## Task requirements
The records that follow are to be transcribed exactly.

## Data shown
import Summits.BirchSwinnertonDyer.BirchSwinnertonDyer.Theorems.AlignedTransportAtTwoMainConjectureOfRankZeroBSDAtTwoCubicSplitStratumLayerTwoRelationDoor
import Summits.BirchSwinnertonDyer.BirchSwinnertonDyer.Theorems.AlignedTransportAtTwoMainConjectureOfRankZeroBSDAtTwoCubicCarrierRoad
import Summits.BirchSwinnertonDyer.BirchSwinnertonDyer.Theorems.AlignedTransportAtTwoMainConjectureOfRankZeroBSDAtTwoCubicSplitStratumSeedN25861bis
import Literature.NumberTheory.NumberFields.CubicFieldIntegers
import Literature.NumberTheory.NumberFields.CubicFieldResiduePrimes
import HarnessLib

/-!
# Route `AlignedTransportAtTwo`, crux C2 `MainConjectureOfRankZeroBSDAtTwo` (stmt-BirchSwinnertonDyer-22298):
# ROW for the split-stratum seed `⟨1, 1, 0, −1622, 41743⟩` (conductor `25861`, tag `n25861bis`; Dedekind-type cubic field `−2351`) BY THE RELATION ROAD AT LAYER TWO:
# ★★★ **`rank₂ Cl(K_m) ≤ 2 ∀ m`, `μ₂ = 0`, `λ₂ ≤ 2` — UNCONDITIONALLY — for every cyclotomic `ℤ₂`-extension of the cubic `2`-torsion field `ℚ(β)` of
# `⟨1, 1, 0, −1622, 41743⟩`**, from ONE relation `c·(σc)²·σ²c = 1` in `Cl(K_2)`, `K_2 = ℚ(β)·ℚ(ζ₁₆)⁺`

HONEST FRAMING (cell `bsd-f1-sign2`, WIDTH-5 attached prover seat `bsd-line-att-p4` gen 46 on line `birth` of the lead `bsd-line-att-p2`;
`--supports` stmt-BirchSwinnertonDyer-22298, closes nothing; BSD is NOT proved by any of this; the crux C2, its verdict «blocked-on
`Rank1Residual.GreenbergMuConjectureIrreducible`» and every registered stub are untouched).  THEOREMS ONLY (no `def`, no named fact, no instance, no `sorry`).

WHAT.  `W = ⟨1, 1, 0, −1622, 41743⟩` (conductor `25861`, `Δ_min ≡ 1 (mod 8)`: ON the Kilford stratum; cubic `2`-torsion field `K = ℚ(β) = ℚ(θ)`, `θ³ − 4θ² + 11θ + 8 = 0`,
`𝓞_K = ℤ ⊕ ℤθ ⊕ ℤδ`, `δ = (θ² + θ)/2`, `h_K = 1` — this seat's `CubicDisc2351` and `…CubicSplitStratumSeedN25861bis`; the field is shared by the two census seeds of
conductor `25861`) is a seed of att-p3 g53's split-stratum census (`r = rank₂ Cl(K(√2)) = 1`; unit `ε = −819 − 1548θ + 710δ` with dyadic bits `(0, 1, 1)`:
`ε ≡ −1 (mod 𝔭₁³)` at `𝔭₁ = (1 + 2θ − δ)`, `ε ≡ −3 (mod 𝔭'³)` at `𝔭' = (−3 − 7θ + 9δ)`).  WHAT FIRES: the SPLIT-STRATUM LAYER-TWO
RELATION ROAD (this seat's coordinate door `…CubicSplitStratumLayerTwoRelationDoor`): with `q₀ = 7 + 14θ − 10δ` (norm `97`, `(q₀)` maximal, `q₀ ≡ 3 (mod 𝔭₁³)`),
`t = 4`, `𝔠 = (q₀², s₂ − 4)` and `σ : s₂ ↦ s₂³ − 3s₂`: **`𝔠·(σ𝔠)²·σ²𝔠 = (y)`** with `y = [[23, 38, -2], [-5, -9, -4], [-15, -24, -4], [16, 28, 0]]` on `(1, s₁, s₂, s₁s₂) × (1, θ, δ)` (LLL in the
degree-`12` field, pure python, seconds; `N_{K_2/K}(y) = −q₀⁴`), relation polynomial `(1 + X)² = (X − 1)² + 2·2X`, `d = 2 ≤ 2² − 2`; every identity decided by the
kernel in `ℤ ⊕ ℤθ ⊕ ℤδ` (one `linear_combination` against the multiplication table of `CubicDisc2351` each), residues by `decide`.  THEN (★★★
`classGroupPRank_le_two_and_mu_lambda_cubicField_n25861bis`, UNCONDITIONAL) for `β` ANY root of the `2`-division cubic and EVERY cyclotomic `ℤ₂`-extension `κ` of `ℚ(β)`:
`rank₂ Cl(K_m) ≤ 2 ∀ m`, `μ₂(κ) = 0`, `λ₂(κ) ≤ 2`; and (★) `MC₂(W)` modulo PRINT⁵ + MuIneqʳ + the crux's own hypotheses (att-p5 g24's carrier road).
BSD is NOT proved; nothing is closed; C2's verdict is untouched.

References: [Washington1997] §13.1, §13.3 Lemmas 13.15, 13.18, Prop. 13.22–13.23; [Lang1990] Ch. 13 §4 Lemma 4.1; [Fukuda1994] Thm. 1; [Gras2003] IV.4;
[NeukirchANT1999] Ch. I §3, §8, Ch. III (1.6)–(1.7); [Omeara1963] §63B; [Cohen1993] §4.7, §6.5; [Marcus2018] Ch. 3 Thm. 27 and Ex. 21; [LMFDB] ec 25861,
nf 3.1.2351.1; [Kato2004Asterisque] Thm. 17.4; [GreenbergLNM1716] Thm. 4.1; tree: this seat's `…CubicSplitStratumLayerTwoRelationDoor`, `…RowN17671` (first customer),
`CubicFieldDiscriminant2351{,ClassNumber}`, `…CubicSplitStratumSeedN25861bis`; att-p3 g53 `…CubicSplitStratumRelationDoor`; att-p4 g43 `…RowN4307` (template); att-p5 g24
`…CubicCarrierRoad`.
-/

set_option linter.dupNamespace false
set_option autoImplicit false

## Your response
import Summits.BirchSwinnertonDyer.BirchSwinnertonDyer.Theorems.AlignedTransportAtTwoMainConjectureOfRankZeroBSDAtTwoCubicSplitStratumLayerTwoRelationDoor
import Summits.BirchSwinnertonDyer.BirchSwinnertonDyer.Theorems.AlignedTransportAtTwoMainConjectureOfRankZeroBSDAtTwoCubicCarrierRoad
import Summits.BirchSwinnertonDyer.BirchSwinnertonDyer.Theorems.AlignedTransportAtTwoMainConjectureOfRankZeroBSDAtTwoCubicSplitStratumSeedN25861bis
import Literature.NumberTheory.NumberFields.CubicFieldIntegers
import Literature.NumberTheory.NumberFields.CubicFieldResiduePrimes
import HarnessLib

/-!
# Route `AlignedTransportAtTwo`, crux C2 `MainConjectureOfRankZeroBSDAtTwo` (stmt-BirchSwinnertonDyer-22298):
# ROW for the split-stratum seed `⟨1, 1, 0, −1622, 41743⟩` (conductor `25861`, tag `n25861bis`; Dedekind-type cubic field `−2351`) BY THE RELATION ROAD AT LAYER TWO:
# ★★★ **`rank₂ Cl(K_m) ≤ 2 ∀ m`, `μ₂ = 0`, `λ₂ ≤ 2` — UNCONDITIONALLY — for every cyclotomic `ℤ₂`-extension of the cubic `2`-torsion field `ℚ(β)` of
# `⟨1, 1, 0, −1622, 41743⟩`**, from ONE relation `c·(σc)²·σ²c = 1` in `Cl(K_2)`, `K_2 = ℚ(β)·ℚ(ζ₁₆)⁺`

HONEST FRAMING (cell `bsd-f1-sign2`, WIDTH-5 attached prover seat `bsd-line-att-p4` gen 46 on line `birth` of the lead `bsd-line-att-p2`;
`--supports` stmt-BirchSwinnertonDyer-22298, closes nothing; BSD is NOT proved by any of this; the crux C2, its verdict «blocked-on
`Rank1Residual.GreenbergMuConjectureIrreducible`» and every registered stub are untouched).  THEOREMS ONLY (no `def`, no named fact, no instance, no `sorry`).

WHAT.  `W = ⟨1, 1, 0, −1622, 41743⟩` (conductor `25861`, `Δ_min ≡ 1 (mod 8)`: ON the Kilford stratum; cubic `2`-torsion field `K = ℚ(β) = ℚ(θ)`, `θ³ − 4θ² + 11θ + 8 = 0`,
`𝓞_K = ℤ ⊕ ℤθ ⊕ ℤδ`, `δ = (θ² + θ)/2`, `h_K = 1` — this seat's `CubicDisc2351` and `…CubicSplitStratumSeedN25861bis`; the field is shared by the two census seeds of
conductor `25861`) is a seed of att-p3 g53's split-stratum census (`r = rank₂ Cl(K(√2)) = 1`; unit `ε = −819 − 1548θ + 710δ` with dyadic bits `(0, 1, 1)`:
`ε ≡ −1 (mod 𝔭₁³)` at `𝔭₁ = (1 + 2θ − δ)`, `ε ≡ −3 (mod 𝔭'³)` at `𝔭' = (−3 − 7θ + 9δ)`).  WHAT FIRES: the SPLIT-STRATUM LAYER-TWO
RELATION ROAD (this seat's coordinate door `…CubicSplitStratumLayerTwoRelationDoor`): with `q₀ = 7 + 14θ − 10δ` (norm `97`, `(q₀)` maximal, `q₀ ≡ 3 (mod 𝔭₁³)`),
`t = 4`, `𝔠 = (q₀², s₂ − 4)` and `σ : s₂ ↦ s₂³ − 3s₂`: **`𝔠·(σ𝔠)²·σ²𝔠 = (y)`** with `y = [[23, 38, -2], [-5, -9, -4], [-15, -24, -4], [16, 28, 0]]` on `(1, s₁, s₂, s₁s₂) × (1, θ, δ)` (LLL in the
degree-`12` field, pure python, seconds; `N_{K_2/K}(y) = −q₀⁴`), relation polynomial `(1 + X)² = (X − 1)² + 2·2X`, `d = 2 ≤ 2² − 2`; every identity decided by the
kernel in `ℤ ⊕ ℤθ ⊕ ℤδ` (one `linear_combination` against the multiplication table of `CubicDisc2351` each), residues by `decide`.  THEN (★★★
`classGroupPRank_le_two_and_mu_lambda_cubicField_n25861bis`, UNCONDITIONAL) for `β` ANY root of the `2`-division cubic and EVERY cyclotomic `ℤ₂`-extension `κ` of `ℚ(β)`:
`rank₂ Cl(K_m) ≤ 2 ∀ m`, `μ₂(κ) = 0`, `λ₂(κ) ≤ 2`; and (★) `MC₂(W)` modulo PRINT⁵ + MuIneqʳ + the crux's own hypotheses (att-p5 g24's carrier road).
BSD is NOT proved; nothing is closed; C2's verdict is untouched.

References: [Washington1997] §13.1, §13.3 Lemmas 13.15, 13.18, Prop. 13.22–13.23; [Lang1990] Ch. 13 §4 Lemma 4.1; [Fukuda1994] Thm. 1; [Gras2003] IV.4;
[NeukirchANT1999] Ch. I §3, §8, Ch. III (1.6)–(1.7); [Omeara1963] §63B; [Cohen1993] §4.7, §6.5; [Marcus2018] Ch. 3 Thm. 27 and Ex. 21; [LMFDB] ec 25861,
nf 3.1.2351.1; [Kato2004Asterisque] Thm. 17.4; [GreenbergLNM1716] Thm. 4.1; tree: this seat's `…CubicSplitStratumLayerTwoRelationDoor`, `…RowN17671` (first customer),
`CubicFieldDiscriminant2351{,ClassNumber}`, `…CubicSplitStratumSeedN25861bis`; att-p3 g53 `…CubicSplitStratumRelationDoor`; att-p4 g43 `…RowN4307` (template); att-p5 g24
`…CubicCarrierRoad`.
-/

set_option linter.dupNamespace false
set_option autoImplicit false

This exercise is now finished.